— Но это все было не по-настоящему, Джимми!
— А почему я должен верить твоим словам?
— Я всегда любила тебя, Хаскелл.
— И я сказал, что люблю. Что тебя смущает?
— Твоя любовь к Лейле, — вынуждена была признаться Даниэль.
— Ты бы стала ревновать меня к сестре или к персонажу детской книжки? Не стала бы. Поэтому не ревнуй меня к Лейле. Слышишь? Я не стану уверять тебя, что не люблю ее. Но если ты думаешь, будто я желаю, чтобы она была сейчас на твоем месте, это не так.
— Но ты ведь встречался с ней на первых курсах? — припомнила Даниэль.
— Пару раз я приглашал ее на свидания. Да, это были настоящие свидания. Она всегда витала где-то далеко, пока я водил ее по скверам. Тот парень, что был ее первой любовью, бросил ее. Лейлу это не просто задело. Это ее сильно ранило. Я был только рад, что благодаря моим скромным усилиям ее женская самооценка не понесла ущерб. Да, я любил ее, не скрою. Но я не одержим любовной манией, Дэнни. Я увидел, что она равнодушна ко мне. Понял, что ей нравятся совершенно другие мужчины. Зачем же мне было изводить себя и третировать ее, если мы не созданы друг для друга? Она выбрала свой путь, настало время мне выбрать свой. У каждого из нас есть наше прошлое. И это прошлое не должно стать помехой. И я не желал бы нам с Лейлой другого прошлого. А что касается Джейка Сазерленда… Меня нисколько не удивил ее выбор. Я не такой. Совсем не такой. — Джим помолчал и, посмотрев изумленной Даниэль в глаза, продолжил: — Прости, что недооценил твоего чувства два года назад. Прости, что отпустил тебя тогда. Прости, что хотел забыть. Я никогда — слышишь? — никогда больше так не поступлю! В этом я тебе ручаюсь. Ты хочешь прочности, стабильности, надежности, ждешь от меня верности… Я не обману тебя… Никогда.

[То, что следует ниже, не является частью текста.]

import Summits.BirchSwinnertonDyer.BirchSwinnertonDyer.Theorems.PrintCf2SplitBadTwoLocSurjSignTwist
import HarnessLib

/-!
# Crux `PrintCf2.SplitBadTwoRankOneOfFacts` (stmt-BirchSwinnertonDyer-20368), skeleton v13.5, (REG₂) `stub_xRegular_two` FACT-FREE road, R2 brick
# **(LSₙ) for `A_θ` from (LSₙ) for ANY `εχ`-twisted model** — the glue of case (B2) of «B5-T»

Cell `bsd-print-cf2`, EXTRA WIDTH seat `bsd-line-cf2-p1-w4` g14 (prover-bsd-line-cf2-p1-w4-g14-0); `--supports stmt-BirchSwinnertonDyer-20368`
(helper, Theses-free). HONEST FRAMING: nothing here closes the crux or a registered stub; BSD is not proved by any of this; no summit
statement is proved by this seat. No definition, no named fact, no `sorry`.

WHY (STATUS 2026-08-29T09:2xZ, case plan (a)/(b)/(c) for the (REG₂)/24246 closer). In case (c) = (B2) the closer runs -w8 g5's
`LayerShapiro.locSurj_layers_twisted` on an abstract discrete module `A′ ≃+ ℚ₂/ℤ₂` carrying the RE-TWISTED sign `εχ` (`χ` from
`SignTwist.exists_signHom_retwist`, trivial on the layer group `U`, `εχ = 1` on `D_v̄`) and must come back to `A_θ = charModule ∅ θ`, on which
`Γ_K` acts through `ε` (p706294). This file is that one step, for ANY such model:
* **`locSurj_charModule_of_twistedModel`** — `θ` quadratic with sign reading `σ • a = ε(σ) • a` on `A_θ`; `A′` any discrete `Γ_K`-module with
  `σ • a′ = (εχ)(σ) • a′` and an additive isomorphism `e′ : A_θ ≃+ A′`; `χ|_U = 1` ⟹ `(LSₙ)(U, A′, P) ⟹ (LSₙ)(U, A_θ, P)`
  (`SignTwist.locSurj_of_signEquiv` for `e′⁻¹`, whose sign law is `e′⁻¹(σ • a′) = χ(σ) • σ • e′⁻¹ a′`);
* `smul_symm_eq` — that sign law.
presearch: none needed (bookkeeping over p708344). beyond-print theorem: no.

References: [GreenbergLNM1716] §4 p. 107; [SerreGaloisCohomology1997] I §2.5.
-/

noncomputable section

open scoped Classical

set_option linter.dupNamespace false
set_option autoImplicit false

open NumberField IsDedekindDomain Field
open Literature.NumberTheory.EllipticCurves Literature.NumberTheory.EllipticCurves.GreenbergSelmer
open Literature.NumberTheory.EllipticCurves.GreenbergVatsal2000 Literature.NumberTheory.EllipticCurves.KellerYin2024
open Literature.NumberTheory.GaloisRepresentations Literature.NumberTheory.IwasawaTheory

namespace Summit.BirchSwinnertonDyer.BirchSwinnertonDyer.Theorems.PrintCf2.SignTwist

variable {K : Type} [Field K] [NumberField K]
  {A' : Type} [AddCommGroup A'] [DistribMulAction (absoluteGaloisGroup K) A'] [TopologicalSpace A'] [DiscreteTopology A']
  (θ : FramedGaloisRep K (padicCoeffIntegers (∅ : Set (PadicAlgCl 2))) 1) (ε χ : absoluteGaloisGroup K →* ℤˣ)
  (hεθ : ∀ (σ : absoluteGaloisGroup K) (a : charModule (∅ : Set (PadicAlgCl 2)) θ), σ • a = ((ε σ : ℤˣ) : ℤ) • a)
  (hA' : ∀ (σ : absoluteGaloisGroup K) (a' : A'), σ • a' = (((ε * χ) σ : ℤˣ) : ℤ) • a')
  (e' : charModule (∅ : Set (PadicAlgCl 2)) θ ≃+ A')

omit [NumberField K] [TopologicalSpace A'] [DiscreteTopology A'] in
include hεθ hA' in
/-- The sign law of `e′⁻¹ : A′ → A_θ` for an `εχ`-twisted model `A′` of the `ε`-module `A_θ`: `e′⁻¹ (σ • a′) = χ(σ) • σ • e′⁻¹ a′`.
[folklore] -/
theorem smul_symm_eq (σ : absoluteGaloisGroup K) (a' : A') :
    e'.symm (σ • a') = ((χ σ : ℤˣ) : ℤ) • σ • e'.symm a' := by
  rw [hA', _root_.map_zsmul, hεθ, MonoidHom.mul_apply, Units.val_mul, mul_comm, mul_zsmul]

include e' hεθ hA' in
/-- **(LSₙ) for `A_θ` from (LSₙ) for any `εχ`-twisted model `A′ ≃+ A_θ`, `χ|_U = 1`.** For `U ≤ Γ_K` normal, a quadratic framed `θ` whose
module `A_θ` is read through the sign `ε` (`σ • a = ε(σ) • a`, p706294 `exists_signHom_of_sq_eq_one`), a sign `χ` trivial on `U`, and ANY
discrete `Γ_K`-module `A′` with `σ • a′ = (εχ)(σ) • a′` and an additive isomorphism `e′ : A_θ ≃+ A′`: local surjectivity modulo unramified
classes over `U` (the `hLSn` body, VERBATIM, any place predicate `P`) for `A′` implies it for `A_θ`. Use: case (B2) of the twisted `v̄`-reading —
`A′ = ℚ₂/ℤ₂` with the `εχ`-action of `SignTwist.exists_signHom_retwist`, fed to -w8 g5's `LayerShapiro.locSurj_layers_twisted`.
[cite: GreenbergLNM1716, §4 p. 107] [cite: SerreGaloisCohomology1997, I §2.5] -/
theorem locSurj_charModule_of_twistedModel (U : Subgroup (absoluteGaloisGroup K)) [U.Normal] (hχU : ∀ u ∈ U, χ u = 1)
    (P : HeightOneSpectrum (𝓞 K) → Prop)
    (hLS : ∀ (T : Finset (HeightOneSpectrum (𝓞 K))), (∀ w ∈ T, P w) →
      ∀ τ : (w : HeightOneSpectrum (𝓞 K)) →
        DoubleCoset.Quotient (decomp (K := K) w : Set (absoluteGaloisGroup K)) (U : Set (absoluteGaloisGroup K)) → subgroupH1 (decompIn U w) A',
      ∃ z : subgroupH1 U A',
        (∀ w ∈ T, ∀ Q : DoubleCoset.Quotient (decomp (K := K) w : Set (absoluteGaloisGroup K)) (U : Set (absoluteGaloisGroup K)),
          resOfLe A' (inertiaIn_le_decompIn U w)
            (resH1Hom (decompInToH U w) (AddMonoidHom.id A') (fun _ _ ↦ rfl) (conjH1 U A' Q.out z) - τ w Q) = 0) ∧
        (∀ w : HeightOneSpectrum (𝓞 K), w ∉ T → P w → ∀ σ : absoluteGaloisGroup K, conjH1 U A' σ z ∈ unramifiedKer U A' w)) :
    ∀ (T : Finset (HeightOneSpectrum (𝓞 K))), (∀ w ∈ T, P w) →
      ∀ τ' : (w : HeightOneSpectrum (𝓞 K)) →
        DoubleCoset.Quotient (decomp (K := K) w : Set (absoluteGaloisGroup K)) (U : Set (absoluteGaloisGroup K)) →
          subgroupH1 (decompIn U w) (charModule (∅ : Set (PadicAlgCl 2)) θ),
      ∃ z' : subgroupH1 U (charModule (∅ : Set (PadicAlgCl 2)) θ),
        (∀ w ∈ T, ∀ Q : DoubleCoset.Quotient (decomp (K := K) w : Set (absoluteGaloisGroup K)) (U : Set (absoluteGaloisGroup K)),
          resOfLe (charModule (∅ : Set (PadicAlgCl 2)) θ) (inertiaIn_le_decompIn U w)
            (resH1Hom (decompInToH U w) (AddMonoidHom.id (charModule (∅ : Set (PadicAlgCl 2)) θ)) (fun _ _ ↦ rfl)
              (conjH1 U (charModule (∅ : Set (PadicAlgCl 2)) θ) Q.out z') - τ' w Q) = 0) ∧
        (∀ w : HeightOneSpectrum (𝓞 K), w ∉ T → P w →
          ∀ σ : absoluteGaloisGroup K, conjH1 U (charModule (∅ : Set (PadicAlgCl 2)) θ) σ z' ∈
            unramifiedKer U (charModule (∅ : Set (PadicAlgCl 2)) θ) w) :=
  locSurj_of_signEquiv χ e'.symm U hχU (smul_symm_eq θ ε χ hεθ hA' e') P hLS

end Summit.BirchSwinnertonDyer.BirchSwinnertonDyer.Theorems.PrintCf2.SignTwist

end
import Summits.NavierStokesRegularity.NavierStokesRegularity.Theses.TypeIQuarterGate
import Summits.NavierStokesRegularity.NavierStokesRegularity.Theorems.TypeIQuarterGateQuarterLawTypeIStubLorentzCount
import HarnessLib

/-!
# `TypeIQuarterGate.LorentzCountTypeI` (item stmt-NavierStokesRegularity-24109): Lorentz bound ⇒
# scale-uniform concentration count

**Statement (the route decl, verbatim).** Under the hypotheses of `QuarterLawTypeI` (maximal classical
Leray–Hopf solution from a rapidly decaying datum with the sup-norm Type-I rate at `T`) plus a uniform
weak-`L³` bound on the slices, for every `η > 0` there are `N, r₀` with at most `N` pairwise-`2r`-separated
points whose cylinders `Q_r(x,T)` carry `∫∫ |∇u|_F² ≥ η r`, at every scale `r ≤ r₀`.

PROOF: the by-name stub `CountQuarterLaw.stub_lorentzCount` (same statement): uniform local energy from the
Type-I rate (Seregin 2014 Prop. 3.11 (i)), localized smoothing (Barker–Prange 2020 Thm 1, tree
`SparseSieve.stub_smoothingEnvelope`) forcing `L³`-mass `> γ³` on `B(x, 2λr)` at the common time
`T − σλ²r²` near every concentrating centre, and weak-`L³` counting by dyadic levels with bounded overlap.

HONEST FRAMING: conditional bookkeeping; `LorentzUpgradeTypeI` (24108) and `QuarterLawTypeI` (23726) remain
OPEN; nothing about Navier–Stokes regularity or blow-up is claimed. [cite: BarkerPrange2020, Thm 1]
[cite: AlbrittonBarker2019, Lemma 2.6]
-/

-- the problem directory repeats the summit name (`NavierStokesRegularity/NavierStokesRegularity`)
set_option linter.dupNamespace false

noncomputable section

namespace Summit.NavierStokesRegularity.NavierStokesRegularity.Theorems

/-- **Item stmt-NavierStokesRegularity-24109** (`TypeIQuarterGate.LorentzCountTypeI`): the Lorentz
(weak-`L³`) bound together with the sup-norm Type-I rate yields the scale-uniform ε-concentration count.
Bookkeeping along a hypothetical blow-up; nothing about Navier–Stokes regularity or blow-up is asserted.
[cite: BarkerPrange2020, Thm 1] -/
theorem typeIQuarterGate_lorentzCountTypeI_proof :
    Summit.NavierStokesRegularity.NavierStokesRegularity.Theses.TypeIQuarterGate.LorentzCountTypeI := by
  unfold Summit.NavierStokesRegularity.NavierStokesRegularity.Theses.TypeIQuarterGate.LorentzCountTypeI
  exact CountQuarterLaw.stub_lorentzCount

end Summit.NavierStokesRegularity.NavierStokesRegularity.Theorems

end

— Но я не чувствую себя спокойно рядом с тобой, Джим! — с отчаянием воскликнула Дэнни.
— Я тоже не ощущаю покоя, когда ты рядом. Когда я любил Лейлу, то был совершенно спокоен, так как знал, что ничего не изменится. Она была далекой и… чужой, и я не сделал ничего, чтобы она стала мне ближе. Когда же ты мучаешь меня, ни о каком покое и речи быть не может. Во мне все бурлит. Благодаря тебе я чувствую, что живу и жажду. И я хочу, чтобы ты меня тревожила, волновала, трогала, ласкала…
Джим Хаскелл выпалил свое признание на одном дыхании и впился в ее губы.

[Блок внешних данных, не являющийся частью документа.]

import Literature.Algebra.Polynomial.CasasAlvero.Degree8Char1283Closed
import Literature.Algebra.Polynomial.CasasAlvero.Degree8ScenarioCriterion
import Mathlib.Tactic.NormNum.Prime
import HarnessLib

/-!
# The Casas-Alvero conjecture in degree 8 holds in characteristic 1283

This file PROVES, kernel-checked, that `1283` is a GOOD prime for degree `8` in the sense of [CastryckLaterveerOunaies2012]
(`CA_8` holds in characteristic `1283`):

* `holdsInDegree_eight_of_char_1283` — `CA_8` over every field with `1283 = 0`: the `876` reduced scenario systems are closed there
  (`degree8ScenariosClosed_of_char_1283`, assembled from the kernel-evaluated certificates `Degree8Char1283Cert*.lean` via `CertCheck.check`),
  and the characteristic-free criterion `Degree8ScenariosClosed.holdsInDegree_eight` (`Degree8ScenarioCriterion.lean`) applies;
* `holdsInDegree_eight_mul_pow_of_char_1283` — hence `CA_(8·1283^k)` over every field of characteristic `1283` ([GrafVonBothmerEtAl2007, Prop. 6] + descent).

In characteristic `1283` the tree also has `CA_7` (`Degree7Char1283.lean`) and the bad digits `10, …, 13` (`Char1283Digits.lean`);
`CA_9` is computed to hold there (two independent implementations of the lottery cell) but is not formalised.  The certificates were found by
linear algebra over `F_1283` (lottery cell `code/L4lean-g15/d8/certD.py`, unchanged, kit job j170262) and are re-verified by the kernel; two further
independent implementations (chain certificates from a recording Buchberger, `code/L4lean-g19/implE/certE.py`, kit job j167485, and Gröbner bases
after elimination, `code/L4lean-g18/implC/implD_elim.py`, kit job j167598) report every degree-8 scenario closed at `p = 1283` as well.  No `sorry`, no new axioms.
-/

set_option linter.style.longLine false

noncomputable section

open Polynomial

namespace Literature.Algebra.Polynomial.CasasAlvero

variable {K : Type*} [Field K]

/-- **`CA_8` in characteristic `1283`.**  Over every field in which `1283 = 0`, a monic polynomial of degree `8` each of whose Hasse derivatives
`H_1 f, …, H_7 f` shares a root with `f` is `(X - a)^8`: `1283` is a good prime for degree `8` (it is good for degree `7` (`Degree7Char1283.lean`); its digits `10, …, 13` are bad (`Char1283Digits.lean`)).
[cite: CastryckLaterveerOunaies2012, Sec. 2] -/
theorem holdsInDegree_eight_of_char_1283 (hp : (1283 : K) = 0) : HoldsInDegree K 8 :=
  (degree8ScenariosClosed_of_char_1283 hp).holdsInDegree_eight

/-- Hence `CA_(8·1283^k)` over every field of characteristic `1283`. [cite: CastryckLaterveerOunaies2012, Sec. 2] [cite: GrafVonBothmerEtAl2007, Prop. 6] -/
theorem holdsInDegree_eight_mul_pow_of_char_1283 [CharP K 1283] (k : ℕ) : HoldsInDegree K (8 * 1283 ^ k) := by
  haveI : Fact (Nat.Prime 1283) := ⟨by norm_num⟩
  exact Degree8ScenariosClosed.holdsInDegree_eight_mul_prime_pow 1283
    (degree8ScenariosClosed_of_char_1283 (K := AlgebraicClosure K) (by simpa using CharP.cast_eq_zero (AlgebraicClosure K) 1283)) k

end Literature.Algebra.Polynomial.CasasAlvero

— Не могу, — вновь огорошила его Дэнни, когда он оторвался от ее рта.
— Не можешь здесь и сейчас или не можешь вообще? — терпеливым тоном принялся уточнять Джимми.
— Мне очень… — Она не договорила — он прикрыл ее рот рукой.
— Только не говори, что тебе очень жаль, девочка. И не смей хныкать, — запретил он, когда увидел, как заблестел в темноте ее взгляд.
— А что еще я могу сказать? — виновато пробормотала Дэнни, прикусив нижнюю губу. — Ты так все чувствуешь! А я…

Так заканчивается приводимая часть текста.